Records shown section start
import Literature.MathematicalPhysics.QuantumFieldTheory.Balaban1983to89.B15ShellGauge193Local
import Literature.MathematicalPhysics.QuantumFieldTheory.Balaban1983to89.B15Eq177ValueInvarianceCoDiv
import Literature.MathematicalPhysics.QuantumFieldTheory.Balaban1983to89.B15Prop1SliceTaylorCalculus

/-!
# `Balaban1983to89.B15Prop1DatumGaugeNormalisation` — [Balaban1989LargeFieldI] = «[IV]», p. 193 (the extension `Ṽ_k` of a regular
# `V_k` to `Λ` through the surface gauge) and p. 194, the sentence after (1.77): *«The function is invariant with respect to the group of
# all gauge transformations defined on Λ, hence it is natural to consider it on orbits of this group.»* — THE GAUGE NORMALISATION OF
# THE EXTENDED DATUM: a `k`-lattice gauge transformation, EQUAL TO `1` ON `Λ^{(k)}`, after which print's extension `Ṽ_k` is
# bond-wise near `1` on a whole parallelepiped around `Λ^{(k)}`; and the exact transport of the gauge-fixed slice function along such gauges

statement-level skeleton of published theorems with citation tags; proofs where landed; nothing here is a claim about the Yang–Mills mass gap

[IV] = T. Bałaban, *Large field renormalization. I. The basic step of the 𝐑 operation*, Commun. Math. Phys. **122** (1989) 175–202
[Balaban1989LargeFieldI], p. 193 (the extension), (1.77) and Prop. 1 p. 194; [LF-II] = T. Bałaban, *Large field renormalization. II*,
Commun. Math. Phys. **122** (1989) 355–392 [Balaban1989LargeFieldII], p. 359 (*«B′ satisfying the gauge condition B′↾_{G₀} = 0»*);
[B7] = [Balaban1985Averaging] (8)–(9), (12) p. 19 (gauge transformations, parallel transport, gauge invariance); the lattice
non-abelian Poincaré lemma of `T4AxialGaugeSmallField` [folklore].

WHY (cell `pub-ymgap`, HUMAN RULING D-0062 ∕ D-0149, width seat `pub-ymgap-dag-n12-w6` g1; node N12 = [B15]; piece (r3a) of the LOCATED-`hU` repair road
of the N12∕s1 lane, dag-n12-w5 g3 ∕ dag-n12-c g17, 2026-08-28).  The near-flat letter package (N) of the lane's endpoint
`B15Prop1EndpointNearFlatLetters` asks, per base field `V_k` in the (1.74) guard, for a (2.12) minimiser `U₀` of the data generated by the
extended datum `Ṽ_k = extend (pts k Λ) (shellGauge V_k lo hi) V_k` which is bond-wise near `1` (globally in v1.1, near `Ω₁` in the planned
v1.2).  The minimiser realises the data, so wherever the data are read off `Ṽ_k` itself the letter needs `Ṽ_k` bond-wise near `1` — which
the guard (plaquettes only) does not give: print's `Ṽ_k` is `V_k` off `Λ^{(k)}` (any gauge) and a pure gauge on the bonds meeting `Λ^{(k)}`.
Print's remedy is the sentence of p. 194: (1.77) is constant on gauge orbits, so the datum may be normalised first.  THIS FILE supplies the
two kernel facts behind that remedy, in the tree's currency:
(A) the NORMALISING GAUGE (§2, §4): for a configuration `W` on `T^{(j)}` equal to `1` on the bonds inside a parallelepiped `Λs` and
plaquette-small on a bigger non-wrapping parallelepiped `[LO, HI] ⊇ Λs`, there is a gauge transformation `u` with `u = 1` ON `Λs` and
`|W^u(b) − 1| ≤ (d·n + 1)(d − 1)·n·ε` on EVERY bond of `[LO, HI]` (the bonds meeting `Λs` included) — `u` is the corner axial gauge of
`T4AxialGaugeSmallField` off `Λs`, renormalised by its value at one point of `Λs`, and `1` on `Λs`; at the objects of Proposition 1
(`W = Ṽ_k`, `B15ShellGauge193Local.dist1_plaqHol_extend_shellGauge_le` for the plaquettes of `Ṽ_k`) this is §4;
(B) the EXACT TRANSPORT of the gauge-fixed slice function (§3): for a gauge-invariant `f` and a gauge transformation `u` equal to `1` at the
SOURCE of every free bond of the slice, `sliceFn S T f (W^u) = sliceFn S T f W` as functions — so every differential statement about the
slice function (the lane's `h17` clause) is the same at `W` and at `W^u`; at the background of record this is unconditional
(`B15Eq177ValueInvarianceCoDiv.fun177std_bgMSCoPOfRecord_gaugeAct`).

LOCATED-T (honest scope of (B), read off the typed objects; nothing repaired here).  `freeBonds S T = bondsOf S ∖ T` with
`bondsOf S = {b | b₋ ∈ S ∨ b₊ ∈ S}`: the free bonds of the slice include the bonds ARRIVING in `S = Λ^{(k)}` from outside unless the tree
`T` contains them.  With the lane's tree of record (`hTG0`: the direction-`0` bonds ending in `Λ^{(k)}`) the incoming bonds of the lower
faces in the directions `μ ≠ 0` are free, their sources lie on `∂⁺Λ^{(k)}`, and the datum there is print's pure gauge
`Ṽ_k(x − e_μ, x) = g(x − e_μ)⁻¹`, `g = shellGauge V_k lo hi` (§3 `extend_apply_of_incoming`), of size O(1) under any plaquette hypothesis.
A gauge `u` making `Ṽ_k^u` near `1` on such a bond has `u(x − e_μ)` within the near-flatness of `g(x − e_μ)`, hence is NOT central there:
the hypothesis of (B) then fails, and the transport holds only up to the bond-wise rotation `Ad(u(b₋))` of the slice coordinates on the
incoming free bonds (norm and Hessian pairing are invariant under it, the curl sum of the lane's Federbush clause is not).  So (A) is
unconditional, (B) is exact for trees `T` containing every incoming bond (`§3 src_mem_of_mem_freeBonds_of_incoming_subset`), and for the
tree of record the lane either enlarges `T` or carries the rotation (the fine-level precedent is dag-n12-w2's
`Node00.WilsonActionSecondVariationGauge`).  Nothing of this is asserted beyond what is proved below.

CONTENTS (theorems only; no `def`, no `instance`, no `sorry`; any `GaugeGroup` in §1–§2 and §4, `SU(2)` where the slice lives).
* §1 [folklore] private `dist1` bookkeeping: `dist1_inv_mul_comm`, `dist1_inv_mul_triangle`, the three conjugation patterns of §2, and
  ★ `dist1_wander_le` — if `W^a` is `η`-near-flat on the bonds of `[LO, HI]` and `W = 1` on the bonds inside `[lo, hi] ⊆ [LO, HI]`, then
  `dist1 (a(lo)⁻¹ a(x)) ≤ |x − lo|₁·η` for `x ∈ [lo, hi]` (induction on `|x − lo|₁`).
* §2 ★★ `exists_gauge_one_on_box_nearFlat` — (A) on `T^{(j)}`.
* §3 `extend_apply_of_incoming` (print's pure gauge on an incoming bond), `mem_freeBonds_of_incoming`, `src_mem_of_mem_freeBonds_of_incoming_subset`;
  ★ `expMul_gaugeAct_of_src` (`exp(i·ιA Y)·W^u = (exp(i·ιA Y)·W)^u` when `u = 1` at the sources of the free bonds, any chart with `exp 0 = 1`),
  ★★ `sliceFn_gaugeAct_of_src` ((B)), ★★ `sliceFn_fun177std_bgMSCoPOfRecord_gaugeAct_of_src` ((B) at the background of record, every `SU(2)` instance).
* §4 ★★★ `exists_gauge_normalising_extend` — (A) at the objects of Proposition 1: `Λ^{(k)} = castSite '' [lo, hi]` (`hbox`), the guard
  `PlaqSmallOn (plaqsInside (pts k (Z ∩ Λᶜ))) ε V_k`, `d ≥ 3`, a region parallelepiped `[LO, HI] ⊇ [lo, hi]` whose plaquettes lie in `Z^{(k)}`:
  ∃ `u`, `u = 1` on `Λ^{(k)}` and `|Ṽ_k^u(b) − 1| ≤ (d·n′ + 1)(d − 1)n′·(12d(n + 2)² + 1)·ε` on every bond of `[LO, HI]`; `dist1_eq_norm_sub_one_su2`
  reads it in the lane's matrix norm.
* §5 `pull_gaugeAct`, `shellFn_gaugeAct`, `shellGauge_gaugeAct_castSite` (the shell gauge of p. 193 is gauge covariant: `g_{V^u}(s) = u(c₀)g_V(s)u(s)⁻¹`
  on the big box, `c₀ = castSite (lo − 1)`) and ★★ `extend_gaugeAct_of_eq_one` — THE EXTENSION COMMUTES with every gauge `u` equal to `1` on
  `Λ^{(k)}` and at the corner `c₀`: `Ṽ(V^u) = Ṽ(V)^u`; so p. 194's orbit remark may be applied to `V_k` itself (the (1.74) guard is gauge
  invariant), the extended datum following by the same `u`.

HONEST FRAMING: count-neutral kernel bookkeeping on Bałaban AS PRINTED (p. 193's extension, p. 194's invariance sentence, the folklore
Poincaré lemma); nothing of [15] Thm 1 ∕ Proposition 1 is asserted; N12 NOT discharged; finite 𝕋⁴ at fixed ε; nothing continuum ∕ OS ∕
mass-gap ∕ Clay.
-/

noncomputable section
Records shown section end
Count how many lines above carry the word "about". Only the number is required.

2